Monday, December 01, 2008

A Christmas Missed


Soon television will be flooded with some of your favorite Christmas classics, such as Miracle on 34th St., A Wonderful Life, The Santa Clause, National Lampoon’s Christmas Vacation, and A Christmas Story. The child in me always preferred the animated favorites: How the Grinch Stole Christmas, A Charlie Brown Christmas, A Muppet Christmas, and my favorite, Rudolph the Red-Nosed Reindeer. Each one of these movies are great in their own unique way, but the moral to all is the selflessness of the Christmas Spirit can trump any problem and bring warmth to any life.
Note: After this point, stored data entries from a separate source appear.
import Mathlib
import Summits.Ventures.PercRepro2.Defs
import Summits.Ventures.PercRepro2.Independence
import Summits.Ventures.PercRepro2.Harris
import Summits.Ventures.PercRepro2.Graph
import Summits.Ventures.PercRepro2.Exploration
import Summits.Ventures.PercRepro2.Events
import Summits.Ventures.PercRepro2.FourFunctions
import Summits.Ventures.PercRepro2.Induced
import Summits.Ventures.PercRepro2.Frontier
import Summits.Ventures.PercRepro2.ObsIndependence
import Summits.Ventures.PercRepro2.BHK
import Summits.Ventures.PercRepro2.BHKEvents
import Summits.Ventures.PercRepro2.OrderPreservation

/-!
# Order preservation under decreasing events at the worse root (blind cell PercRepro2, typer-1;
row R10d)

PRIOR ART (lead's re-read of KN24 = Kozma–Nitzan, arXiv:2401.12397, p. 6, logged 2026-08-22T17:00Z):
the connection case `orderPreserving_conn_down` is KN24 **Lemma 3 (ii)** in the limit `δ ↓ 0`
("if `Q` is a decreasing event in the cluster of `a₁` then `P(a₁ ↔ b, Q) < P(a₂ ↔ b, Q) + δ`"),
proved there by the same cancellation + BHK argument; the cluster-property form
`orderPreserving_cluster_down` (an arbitrary up-set `𝓥` in place of `{b ∈ ·}`) and the joint form
R10fd (p1) are the cell's own generalisations.

For vertices `o` (the better root) and `a` (the worse root), an up-set `𝓥` with
`P(C(a) ∈ 𝓥) ≤ P(C(o) ∈ 𝓥)` (e.g. `𝓥 = {W | b ∈ W}`: `P(a ↔ b) ≤ P(o ↔ b)`) and a DOWN-set `𝓓`
(a decreasing event `{C(a) ∈ 𝓓}` determined by the cluster of the worse root):

  `P(C(a) ∈ 𝓥, C(a) ∈ 𝓓) ≤ P(C(o) ∈ 𝓥, C(a) ∈ 𝓓)`   (`orderPreserving_cluster_down`).

Proof (`proofs/LEAD-PROOFSHAPES.md` §8.9 ADDENDUM 3): the skeleton of p1's
`orderPreserving_cluster` with the two BHK inequalities complemented — split along `{o ↔ a}`
(there the clusters coincide), and on `D = {o ↮ a}` chain
(1) the cross-cluster inequality for the up-sets `𝓥` at `o` and `𝓓ᶜ` at `a`, complemented;
(2) the reduced hypothesis times `P(C(a) ∈ 𝓓, D)`;
(3) the same-cluster inequality at root `a` for `𝓥`, `𝓓ᶜ`, complemented.
The connection case `orderPreserving_conn_down` is `𝓥 = {W | b ∈ W}`.
-/

namespace Summit.Ventures.PercRepro2

section OrderPreservationDual

variable {V : Type*} {E : Type*} [Fintype E] [DecidableEq E] [Fintype V] [DecidableEq V]
  {R : Type*} [CommRing R] [LinearOrder R] [IsStrictOrderedRing R]

omit [Fintype E] [DecidableEq E] [Fintype V] [DecidableEq V] in
/-- `{C(x) ∈ 𝓓ᶜ}` is the complement of `{C(x) ∈ 𝓓}`. -/
lemma clusterInEvent_compl (ends : E → Sym2 V) (x : V) (𝓓 : Set (Set V)) :
    clusterInEvent ends x 𝓓ᶜ = (clusterInEvent ends x 𝓓)ᶜ := by
  ext ω
  simp

/-- **R10d — order preservation under decreasing events at the worse root**: for an up-set `𝓥`
and a down-set `𝓓`, `P(C(a) ∈ 𝓥) ≤ P(C(o) ∈ 𝓥)` implies
`P(C(a) ∈ 𝓥, C(a) ∈ 𝓓) ≤ P(C(o) ∈ 𝓥, C(a) ∈ 𝓓)`.  The cluster-property form (general up-set
`𝓥`) is the cell's generalisation of KN24 Lemma 3 (ii) (which is the case `𝓥 = {W | b ∈ W}`,
`orderPreserving_conn_down`). -/
theorem orderPreserving_cluster_down (p : E → R) (hp : IsProbVec p) (ends : E → Sym2 V)
    (o a : V) {𝓥 𝓓 : Set (Set V)} (h𝓥 : IsUpperSet 𝓥) (h𝓓 : IsLowerSet 𝓓)
    (h : prob p (clusterInEvent ends a 𝓥) ≤ prob p (clusterInEvent ends o 𝓥)) :
    prob p (clusterInEvent ends a 𝓥 ∩ clusterInEvent ends a 𝓓) ≤
      prob p (clusterInEvent ends o 𝓥 ∩ clusterInEvent ends a 𝓓) := by
  set D := (connEvent ends o a)ᶜ with hD
  -- split the hypothesis and the claim along `{o ↔ a}` / `D`
  have s1 := prob_inter_add_prob_inter_compl p (clusterInEvent ends a 𝓥) (connEvent ends o a)
  have s2 := prob_inter_add_prob_inter_compl p (clusterInEvent ends o 𝓥) (connEvent ends o a)
  have s3 := prob_inter_add_prob_inter_compl p
    (clusterInEvent ends a 𝓥 ∩ clusterInEvent ends a 𝓓) (connEvent ends o a)
  have s4 := prob_inter_add_prob_inter_compl p
    (clusterInEvent ends o 𝓥 ∩ clusterInEvent ends a 𝓓) (connEvent ends o a)
  -- on `{o ↔ a}` the clusters coincide
  have c1 : clusterInEvent ends a 𝓥 ∩ connEvent ends o a =
      clusterInEvent ends o 𝓥 ∩ connEvent ends o a := by
    have := clusterInEvent_inter_connEvent_eq ends o a 𝓥 Set.univ
    simpa only [Set.inter_univ] using this
  have c2 : clusterInEvent ends a 𝓥 ∩ clusterInEvent ends a 𝓓 ∩ connEvent ends o a =
      clusterInEvent ends o 𝓥 ∩ clusterInEvent ends a 𝓓 ∩ connEvent ends o a :=
    clusterInEvent_inter_connEvent_eq ends o a 𝓥 _
  rw [c1] at s1
  rw [c2] at s3
  have hD' : prob p (clusterInEvent ends a 𝓥 ∩ D) ≤ prob p (clusterInEvent ends o 𝓥 ∩ D) := by
    linarith
  suffices hmain : prob p (clusterInEvent ends a 𝓥 ∩ clusterInEvent ends a 𝓓 ∩ D) ≤
      prob p (clusterInEvent ends o 𝓥 ∩ clusterInEvent ends a 𝓓 ∩ D) by linarith
  -- the complement splits on `D`
  have e1 := prob_inter_add_prob_inter_compl p (clusterInEvent ends o 𝓥 ∩ D)
    (clusterInEvent ends a 𝓓)
  have e2 := prob_inter_add_prob_inter_compl p D (clusterInEvent ends a 𝓓)
  have e3 := prob_inter_add_prob_inter_compl p (clusterInEvent ends a 𝓥 ∩ D)
    (clusterInEvent ends a 𝓓)
  rw [Set.inter_right_comm, Set.inter_right_comm _ D, ← clusterInEvent_compl] at e1 e3
  rw [Set.inter_comm D, Set.inter_comm D, ← clusterInEvent_compl] at e2
  -- the two BHK inequalities, for the up-sets `𝓥` and `𝓓ᶜ`
  have hcross := bhk_cross_cluster p hp ends o a h𝓥 h𝓓.compl
  have hsame := bhk_same_cluster_events p hp ends a o h𝓥 h𝓓.compl
  rw [connEvent_comm ends a o] at hsame
  have hmid : prob p (clusterInEvent ends a 𝓥 ∩ D) * prob p (clusterInEvent ends a 𝓓 ∩ D) ≤
      prob p (clusterInEvent ends o 𝓥 ∩ D) * prob p (clusterInEvent ends a 𝓓 ∩ D) :=
    mul_le_mul_of_nonneg_right hD' (prob_nonneg hp _)
  -- the products of the splits
  have e1' : prob p (clusterInEvent ends o 𝓥 ∩ clusterInEvent ends a 𝓓 ∩ D) * prob p D +
      prob p (clusterInEvent ends o 𝓥 ∩ clusterInEvent ends a 𝓓ᶜ ∩ D) * prob p D =
      prob p (clusterInEvent ends o 𝓥 ∩ D) * prob p D := by
    rw [← add_mul, e1]
  have e3' : prob p (clusterInEvent ends a 𝓥 ∩ clusterInEvent ends a 𝓓 ∩ D) * prob p D +
      prob p (clusterInEvent ends a 𝓥 ∩ clusterInEvent ends a 𝓓ᶜ ∩ D) * prob p D =
      prob p (clusterInEvent ends a 𝓥 ∩ D) * prob p D := by
    rw [← add_mul, e3]
  have e2a : prob p (clusterInEvent ends a 𝓥 ∩ D) * prob p (clusterInEvent ends a 𝓓 ∩ D) +
      prob p (clusterInEvent ends a 𝓥 ∩ D) * prob p (clusterInEvent ends a 𝓓ᶜ ∩ D) =
      prob p (clusterInEvent ends a 𝓥 ∩ D) * prob p D := by
    rw [← mul_add, e2]
  have e2b : prob p (clusterInEvent ends o 𝓥 ∩ D) * prob p (clusterInEvent ends a 𝓓 ∩ D) +
      prob p (clusterInEvent ends o 𝓥 ∩ D) * prob p (clusterInEvent ends a 𝓓ᶜ ∩ D) =
      prob p (clusterInEvent ends o 𝓥 ∩ D) * prob p D := by
    rw [← mul_add, e2]
  refine le_of_mul_le_mul_of_le (prob_mono hp Set.inter_subset_right) (prob_nonneg hp _)
    (prob_nonneg hp _) (prob_nonneg hp _) ?_
  linarith

/-- **R10d, connection case = KN24 Lemma 3 (ii)** (Kozma–Nitzan, arXiv:2401.12397, p. 6, with
`δ ↓ 0`; KNOWN, not a discovery of the cell): for a down-set `𝓓` (a decreasing event
`{C(a) ∈ 𝓓}` of the worse root), `P(a ↔ b) ≤ P(o ↔ b)` implies
`P(a ↔ b, C(a) ∈ 𝓓) ≤ P(o ↔ b, C(a) ∈ 𝓓)`. -/
theorem orderPreserving_conn_down (p : E → R) (hp : IsProbVec p) (ends : E → Sym2 V) (o a b : V)
    {𝓓 : Set (Set V)} (h𝓓 : IsLowerSet 𝓓)
    (h : prob p (connEvent ends a b) ≤ prob p (connEvent ends o b)) :
    prob p (connEvent ends a b ∩ clusterInEvent ends a 𝓓) ≤
      prob p (connEvent ends o b ∩ clusterInEvent ends a 𝓓) := by
  rw [connEvent_eq_clusterInEvent ends a b, connEvent_eq_clusterInEvent ends o b] at h ⊢
  exact orderPreserving_cluster_down p hp ends o a (isUpperSet_mem_setOf b) h𝓓 h

omit [Fintype E] [DecidableEq E] [Fintype V] [DecidableEq V] in
/-- `{a ↮ y}` is the cluster event of the down-set `{W | y ∉ W}`. -/
lemma compl_connEvent_eq_clusterInEvent (ends : E → Sym2 V) (a y : V) :
    (connEvent ends a y)ᶜ = clusterInEvent ends a {W | y ∉ W} := by
  ext ω
  simp [clusterInEvent]

omit [Fintype E] [DecidableEq E] [Fintype V] [DecidableEq V] in
/-- `{W | y ∉ W}` is a down-set. -/
lemma isLowerSet_notMem_setOf (y : V) : IsLowerSet {W : Set V | y ∉ W} :=
  fun _ _ h hy hy' => hy (h hy')

/-- **Conditioned order** (corollary (i) of §8.9 ADDENDUM 3): `P(a ↔ b) ≤ P(o ↔ b)` implies
`P(a ↔ b, a ↮ y) ≤ P(o ↔ b, a ↮ y)`. -/
theorem orderPreserving_conn_avoid (p : E → R) (hp : IsProbVec p) (ends : E → Sym2 V)
    (o a b y : V) (h : prob p (connEvent ends a b) ≤ prob p (connEvent ends o b)) :
    prob p (connEvent ends a b ∩ (connEvent ends a y)ᶜ) ≤
      prob p (connEvent ends o b ∩ (connEvent ends a y)ᶜ) := by
  rw [compl_connEvent_eq_clusterInEvent]
  exact orderPreserving_conn_down p hp ends o a b (isLowerSet_notMem_setOf y) h

omit [Fintype E] [DecidableEq E] [Fintype V] [DecidableEq V] in
/-- On `{x ↔ y}`, `{x ↔ b}` and `{y ↔ b}` coincide (with a further factor `A`). -/
lemma connEvent_inter_inter_connEvent_eq (ends : E → Sym2 V) (x y b : V) (A : Set (Config E)) :
    connEvent ends x b ∩ A ∩ connEvent ends x y = connEvent ends y b ∩ A ∩ connEvent ends x y := by
  ext ω
  simp only [Set.mem_inter_iff, mem_connEvent]
  exact ⟨fun ⟨⟨h1, h2⟩, h3⟩ => ⟨⟨conn_trans (conn_symm h3) h1, h2⟩, h3⟩,
    fun ⟨⟨h1, h2⟩, h3⟩ => ⟨⟨conn_trans h3 h1, h2⟩, h3⟩⟩

/-- **Conditioned order, cancelled form** (§8.9 ADDENDUM 2): `P(a ↔ b) ≤ P(o ↔ b)` implies
`P(a ↔ b, a ↮ o, a ↮ y) ≤ P(o ↔ b, a ↮ o, a ↮ y)`. -/
theorem orderPreserving_conn_avoid_two (p : E → R) (hp : IsProbVec p) (ends : E → Sym2 V)
    (o a b y : V) (h : prob p (connEvent ends a b) ≤ prob p (connEvent ends o b)) :
    prob p (connEvent ends a b ∩ (connEvent ends a o)ᶜ ∩ (connEvent ends a y)ᶜ) ≤
      prob p (connEvent ends o b ∩ (connEvent ends a o)ᶜ ∩ (connEvent ends a y)ᶜ) := by
  have h1 := orderPreserving_conn_avoid p hp ends o a b y h
  have s1 := prob_inter_add_prob_inter_compl p (connEvent ends a b ∩ (connEvent ends a y)ᶜ)
    (connEvent ends a o)
  have s2 := prob_inter_add_prob_inter_compl p (connEvent ends o b ∩ (connEvent ends a y)ᶜ)
    (connEvent ends a o)
  rw [connEvent_inter_inter_connEvent_eq ends a o b] at s1
  rw [Set.inter_right_comm, Set.inter_right_comm (connEvent ends o b)]
  linarith

/-- **G′-ORDER** (§8.9 ADDENDUM 2, the merged-graph order hypothesis of the R2′(3) reduction):
with `Ũ = C(a₂) ∪ C(a₃)`, `P(a* ↔ b) ≤ P(a₂ ↔ b)` implies
`P(a* ↔ b, a* ∉ Ũ) ≤ P(b ∈ Ũ, a* ∉ Ũ)`. -/
theorem gprime_order (p : E → R) (hp : IsProbVec p) (ends : E → Sym2 V) (astar a₂ a₃ b : V)
    (h : prob p (connEvent ends astar b) ≤ prob p (connEvent ends a₂ b)) :
    prob p (connEvent ends astar b ∩ (connEvent ends astar a₂)ᶜ ∩ (connEvent ends astar a₃)ᶜ) ≤
      prob p ((connEvent ends a₂ b ∪ connEvent ends a₃ b) ∩ (connEvent ends astar a₂)ᶜ ∩
        (connEvent ends astar a₃)ᶜ) :=
  (orderPreserving_conn_avoid_two p hp ends a₂ astar b a₃ h).trans
    (prob_mono hp (Set.inter_subset_inter_left _ (Set.inter_subset_inter_left _
      Set.subset_union_left)))

end OrderPreservationDual

end Summit.Ventures.PercRepro2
 After witnessing some of the atrocities that occurred this Black Friday, one cannot help but wonder how amiss we are with the meaning of Christmas.

In a California Toys 'R' Us, two men fired their sidearms after their female companions entered a bloodied fight. The event culminated in the loss of both mens’ lives and also a sense of shopping safety. To quote bystander Joan Barrick, “All I was thinking was… I don’t want to die today.” Not wanting to compromise next year’s shopping, Toys 'R' Us dismissed the shooting as a “personal dispute” and therefore “inaccurate to associate [it] with Black Friday.”

Black Friday was worse for Jdimytai Damour, a part-time Wal-Mart employee who wiped the dust out of his eyes to report to his job early that morning. According to police reports and the New York Daily News, Damour was assigned crowd control at the store entrance – an arduous task overseeing an unruly collection of 2,000 people eagerly waiting for the 5:00 am opening. Shoppers to the rear of the crowd started chanting “Push the doors in!” and within moments, the doors barricaded off the hinges, followed by a mob that “bum rushed” a group of employees who tried to form a human chain to keep the shoppers at bay.

 Their yielding approach was in vain as several people were pummeled over, Damour included. Fellow Wal-Mart staff members scrambled and leaped “on top of vending machines” to avoid the mayhem of shoppers (who “yelled like savages”) until they could eventually reach Damour. The thirty-four-year-old died almost instantly of a heart attack.

 In turn, the raucous toppled four shoppers, including a pregnant woman who, after being stepped on, lost her 8-month-old fetus.

 All this for Guitar Hero World Tour for $59 or a 50” Samsung LCD TV for $798?

This might be a series of rhetorical questions, but what has happened to humanity during a season of giving? With behavior like this, is it difficult to imagine ourselves in A Wonderful Life where angels receive their wings? Is Black Friday nothing more than the search for this year’s fashionable “Red-Ryder BB Gun?” How would the Santa from Miracle on 34th Street come back to judge us – as naughty or nice? Or better yet, what of the judgment the (oft-forgot) namesake of the holiday, Jesus Christ?

 We don’t need Jack Skellington or Tim Burton to identify with a Nightmare Before Christmas. It’s a Grinch that lies within, and for many of us, emerges on an appropriately named Black Friday.